* _Problem to solve_: When the line with "seat p5 (g4);" is reached, include it and stop; before that, copy each line of the listing exactly from the first.

# # # # #

import Summits.ABC.StewartYu.PadicG3PackClosedP
import Summits.ABC.StewartYu.PadicG3ClosedLogs
import HarnessLib

/-!
# Cell abc-stewartyu, crux `Y07Odd` (stmt-ABC-19658), line `gen3-slab-odd`: the SHARP half-point clearing — the Kummer half-step package
# `HalfStepHypU` from ONE inequality with the denominator `halfDen = ∏ den(αⱼ)^{2Lⱼ|s₁|}` and the size `halfHgtR = ∏ max(1,|αⱼ|)^{2Lⱼ|s₁|}`
# in place of `monDen(α, 2L|s₁|) = ∏ (|num αⱼ|·den αⱼ)^{2Lⱼ|s₁|}` (twice) and `monDen` (once)

`Summits/ABC/StewartYu/PadicG3SupplyHalfSharp.lean` — cell `abc-stewartyu` (HOME `run/shared/lean/pub/abc-stewartyu/`), seat p5 (g4);
sequel to p2-g4's `PadicG3SupplyHalf` / `PadicG3PackClosedHalf` / `PadicG3PackClosedP`.  Definitions `halfDen`, `halfHgtR`, `DCs`, `MhCs` and
theorems; no named fact.

WHY (FLAG F5, STATUS 2026-08-27T05:26Z, numbers HOME/p5/census-halfstep/): the half-point monomial `qEhG α (rootExp L w s₁) = ∏ⱼ αⱼ^{⌊eⱼ/2⌋}`
has NATURAL exponents `⌊eⱼ/2⌋ ≤ halfEⱼ = 2Lⱼ|s₁|`, so it is cleared by `halfDen = ∏ⱼ den(αⱼ)^{halfEⱼ}` alone and has absolute value
`≤ halfHgtR = ∏ⱼ max(1,|αⱼ|)^{halfEⱼ}`, with `log halfDen + log halfHgtR = Σⱼ halfEⱼ·h(αⱼ)`.  Per degree of the half-step Liouville
(`D/(4D²·Mb·hP³)^{2^{n+1}}`) the height of the box is then charged at most TWICE (`2·log halfDen + log halfHgtR ≤ 2·Σ halfEⱼ h(αⱼ)`; once for
integer `αⱼ`) instead of six times (`3·log monDen ≤ 6·Σ halfEⱼ h(αⱼ)` through `DC²·MhC`), which is what makes the record's half-step line
close with the printed box `|λⱼ| ≤ L/(2Aⱼ)` (R21-d) in both branches (census: cost/gain 1.10 → 0.62 at the binding case).

* `halfDen`, `halfHgtR`, `one_le_halfDen`, `one_le_halfHgtR`, `log_halfDen_add_log_halfHgtR`, `log_halfDen_le`, `log_halfHgtR_le`;
* `exists_int_halfDen_mul_qEhG` (integrality), `abs_qEhG_le_halfHgtR` (size), **`htermW_clearSharp`**;
* closed forms `DCs = ν(H)^{t₀}·|b_{j₀}|^{|t|}·halfDen`, `MhCs = 2^{t₀}·M0C(lev+1)·XbC^{|t|}·halfHgtR`, and **`halfStepHypU_of_ineqSharp`** — the
  package `HalfStepHypU` for `lev < Ŝ` from `1 ≤ t`, `T′ + t ≤ T`, `1 ≤ H` and the single inequality
  `max (BwP·‖Λ/b_{j₀}‖·p^{⌊(t−1)/2⌋}·p^{condExp}) (BwP/(p^m√p)^{(2N+1)t}) < DCs/(4·DCs²·(1 + #U·P·MhCs)·(∏H(α))³)^{2^{n+1}}`.

WHAT THIS IS NOT: no budget inequality (record); the k-step packages are unchanged (`kStepHypU_of_ineqP`); no crux moves.

References: Yu. V. Nesterenko, LNM 1819 (2003) §3.2 (heights of the values), §4.3; K. Yu, Compositio 74 (1990) Lemma 2.5;
K. Yu, Acta Math. 211 (2013) (5.35)–(5.39).
-/

noncomputable section

open NormedSpace Finset Polynomial
open Literature.NumberTheory.Transcendental
open Literature.NumberTheory.Transcendental.PadicCW77 (condExp)
open Literature.NumberTheory.Transcendental.CW77.Setup (Tau tauNorm)
open scoped Nat

namespace Summit.ABC.StewartYu

namespace G3Setup

variable {p : ℕ} [Fact p.Prime] (S : G3Setup p)

/-! ### The sharp denominator and size of the half-point monomials -/

/-- The denominator of the half-point monomials: `halfDen L s₁ = ∏ⱼ den(αⱼ)^{2Lⱼ|s₁|}`. [cite: Nesterenko2003, §3.2; shape only] -/
def halfDen (L : Fin S.n → ℕ) (s₁ : ℤ) : ℕ := ∏ j, (S.α j).den ^ S.halfE L s₁ j

/-- The size of the half-point monomials: `halfHgtR L s₁ = ∏ⱼ max(1, |αⱼ|)^{2Lⱼ|s₁|}`. [cite: Nesterenko2003, §3.2; shape only] -/
def halfHgtR (L : Fin S.n → ℕ) (s₁ : ℤ) : ℝ := ∏ j, (max 1 |(S.α j : ℝ)|) ^ S.halfE L s₁ j

/-- `1 ≤ halfDen`. [folklore] -/
theorem one_le_halfDen (L : Fin S.n → ℕ) (s₁ : ℤ) : 1 ≤ S.halfDen L s₁ := by
  unfold halfDen
  exact Finset.one_le_prod' fun j _ => Nat.one_le_pow _ _ (S.α j).den_pos

/-- `1 ≤ halfHgtR`. [folklore] -/
theorem one_le_halfHgtR (L : Fin S.n → ℕ) (s₁ : ℤ) : 1 ≤ S.halfHgtR L s₁ := by
  unfold halfHgtR
  calc (1 : ℝ) = ∏ _j : Fin S.n, (1 : ℝ) := by simp
    _ ≤ ∏ j, (max 1 |(S.α j : ℝ)|) ^ S.halfE L s₁ j :=
        Finset.prod_le_prod (fun _ _ => zero_le_one) fun j _ => one_le_pow₀ (le_max_left _ _)

omit [Fact p.Prime] S in
/-- `den(q) · max(1, |q|) = max(|num q|, den q)` (real form). [folklore] -/
theorem den_mul_max_one_abs (q : ℚ) : (q.den : ℝ) * max 1 |(q : ℝ)| = ((max q.num.natAbs q.den : ℕ) : ℝ) := by
  have hd : (0 : ℝ) < q.den := by exact_mod_cast q.den_pos
  have hq : (q : ℝ) = (q.num : ℝ) / (q.den : ℝ) := by
    rw [← Rat.num_div_den q]; push_cast; rw [Rat.num_div_den q]
  have habs : |(q : ℝ)| = (q.num.natAbs : ℝ) / (q.den : ℝ) := by
    rw [hq, abs_div, abs_of_pos hd, Nat.cast_natAbs, Int.cast_abs]
  rw [habs, Nat.cast_max]
  rcases le_total (q.num.natAbs : ℝ) (q.den : ℝ) with h | h
  · rw [max_eq_left ((div_le_one hd).mpr h), max_eq_right h, mul_one]
  · rw [max_eq_right ((one_le_div hd).mpr h), max_eq_left h, mul_div_cancel₀ _ hd.ne']

/-- **`log halfDen + log halfHgtR = Σⱼ halfEⱼ · h(αⱼ)`** (`den · max(1,|α|) = max(|num|, den)`, `h = log max(|num|, den)`).
[cite: Nesterenko2003, §3.2; shape only] -/
theorem log_halfDen_add_log_halfHgtR (L : Fin S.n → ℕ) (s₁ : ℤ) :
    Real.log (S.halfDen L s₁ : ℝ) + Real.log (S.halfHgtR L s₁) = ∑ j, (S.halfE L s₁ j : ℝ) * Height.logHeight₁ (S.α j) := by
  have hpos : ∀ j, (0 : ℝ) < ((S.α j).den : ℝ) ^ S.halfE L s₁ j * (max 1 |(S.α j : ℝ)|) ^ S.halfE L s₁ j := fun j => by
    have : (0 : ℝ) < (S.α j).den := by exact_mod_cast (S.α j).den_pos
    positivity
  have hprod : (S.halfDen L s₁ : ℝ) * S.halfHgtR L s₁ = ∏ j, (((max (S.α j).num.natAbs (S.α j).den : ℕ) : ℝ)) ^ S.halfE L s₁ j := by
    unfold halfDen halfHgtR
    push_cast
    rw [← Finset.prod_mul_distrib]
    refine Finset.prod_congr rfl fun j _ => ?_
    rw [← mul_pow, den_mul_max_one_abs (S.α j), Nat.cast_max]
  have h1 : (0 : ℝ) < (S.halfDen L s₁ : ℝ) := by exact_mod_cast S.one_le_halfDen L s₁
  have h2 : (0 : ℝ) < S.halfHgtR L s₁ := lt_of_lt_of_le one_pos (S.one_le_halfHgtR L s₁)
  rw [← Real.log_mul h1.ne' h2.ne', hprod, Real.log_prod (s := Finset.univ) (fun j _ => ?_)]
  · refine Finset.sum_congr rfl fun j _ => ?_
    rw [Real.log_pow, Rat.logHeight₁_eq_log_max]
  · have : (1 : ℝ) ≤ ((max (S.α j).num.natAbs (S.α j).den : ℕ) : ℝ) := by exact_mod_cast le_max_of_le_right (S.α j).den_pos
    positivity

/-- `log halfHgtR ≤ Σⱼ halfEⱼ · h(αⱼ)`. [folklore] -/
theorem log_halfHgtR_le (L : Fin S.n → ℕ) (s₁ : ℤ) :
    Real.log (S.halfHgtR L s₁) ≤ ∑ j, (S.halfE L s₁ j : ℝ) * Height.logHeight₁ (S.α j) := by
  rw [← S.log_halfDen_add_log_halfHgtR L s₁]
  have : 0 ≤ Real.log (S.halfDen L s₁ : ℝ) := Real.log_nonneg (by exact_mod_cast S.one_le_halfDen L s₁)
  linarith

/-- `log halfDen ≤ Σⱼ halfEⱼ · h(αⱼ)`. [folklore] -/
theorem log_halfDen_le (L : Fin S.n → ℕ) (s₁ : ℤ) :
    Real.log (S.halfDen L s₁ : ℝ) ≤ ∑ j, (S.halfE L s₁ j : ℝ) * Height.logHeight₁ (S.α j) := by
  rw [← S.log_halfDen_add_log_halfHgtR L s₁]
  have : 0 ≤ Real.log (S.halfHgtR L s₁) := Real.log_nonneg (S.one_le_halfHgtR L s₁)
  linarith

/-- **`2·log halfDen + log halfHgtR ≤ 2·Σⱼ halfEⱼ · h(αⱼ)`** — the total height charge per degree of the half-step Liouville (`D²·Mb`).
[cite: Nesterenko2003, §3.2; shape only] -/
theorem two_mul_log_halfDen_add_le (L : Fin S.n → ℕ) (s₁ : ℤ) :
    2 * Real.log (S.halfDen L s₁ : ℝ) + Real.log (S.halfHgtR L s₁) ≤ 2 * ∑ j, (S.halfE L s₁ j : ℝ) * Height.logHeight₁ (S.α j) := by
  have h1 := S.log_halfDen_add_log_halfHgtR L s₁
  have h2 := S.log_halfDen_le L s₁
  linarith

/-- `Σⱼ halfEⱼ·h(αⱼ) = 2|s₁|·Σⱼ Lⱼ h(αⱼ)`. [folklore] -/
theorem sum_halfE_mul_eq (L : Fin S.n → ℕ) (s₁ : ℤ) :
    ∑ j, (S.halfE L s₁ j : ℝ) * Height.logHeight₁ (S.α j) = 2 * |(s₁ : ℝ)| * ∑ j, (L j : ℝ) * Height.logHeight₁ (S.α j) := by
  rw [Finset.mul_sum]
  refine Finset.sum_congr rfl fun j _ => ?_
  unfold halfE
  push_cast
  rw [Nat.cast_natAbs, Int.cast_abs]
  ring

# # # # #

* _Answer for this exercise_:
import Summits.ABC.StewartYu.PadicG3PackClosedP
import Summits.ABC.StewartYu.PadicG3ClosedLogs
import HarnessLib

/-!
# Cell abc-stewartyu, crux `Y07Odd` (stmt-ABC-19658), line `gen3-slab-odd`: the SHARP half-point clearing — the Kummer half-step package
# `HalfStepHypU` from ONE inequality with the denominator `halfDen = ∏ den(αⱼ)^{2Lⱼ|s₁|}` and the size `halfHgtR = ∏ max(1,|αⱼ|)^{2Lⱼ|s₁|}`
# in place of `monDen(α, 2L|s₁|) = ∏ (|num αⱼ|·den αⱼ)^{2Lⱼ|s₁|}` (twice) and `monDen` (once)

`Summits/ABC/StewartYu/PadicG3SupplyHalfSharp.lean` — cell `abc-stewartyu` (HOME `run/shared/lean/pub/abc-stewartyu/`), seat p5 (g4);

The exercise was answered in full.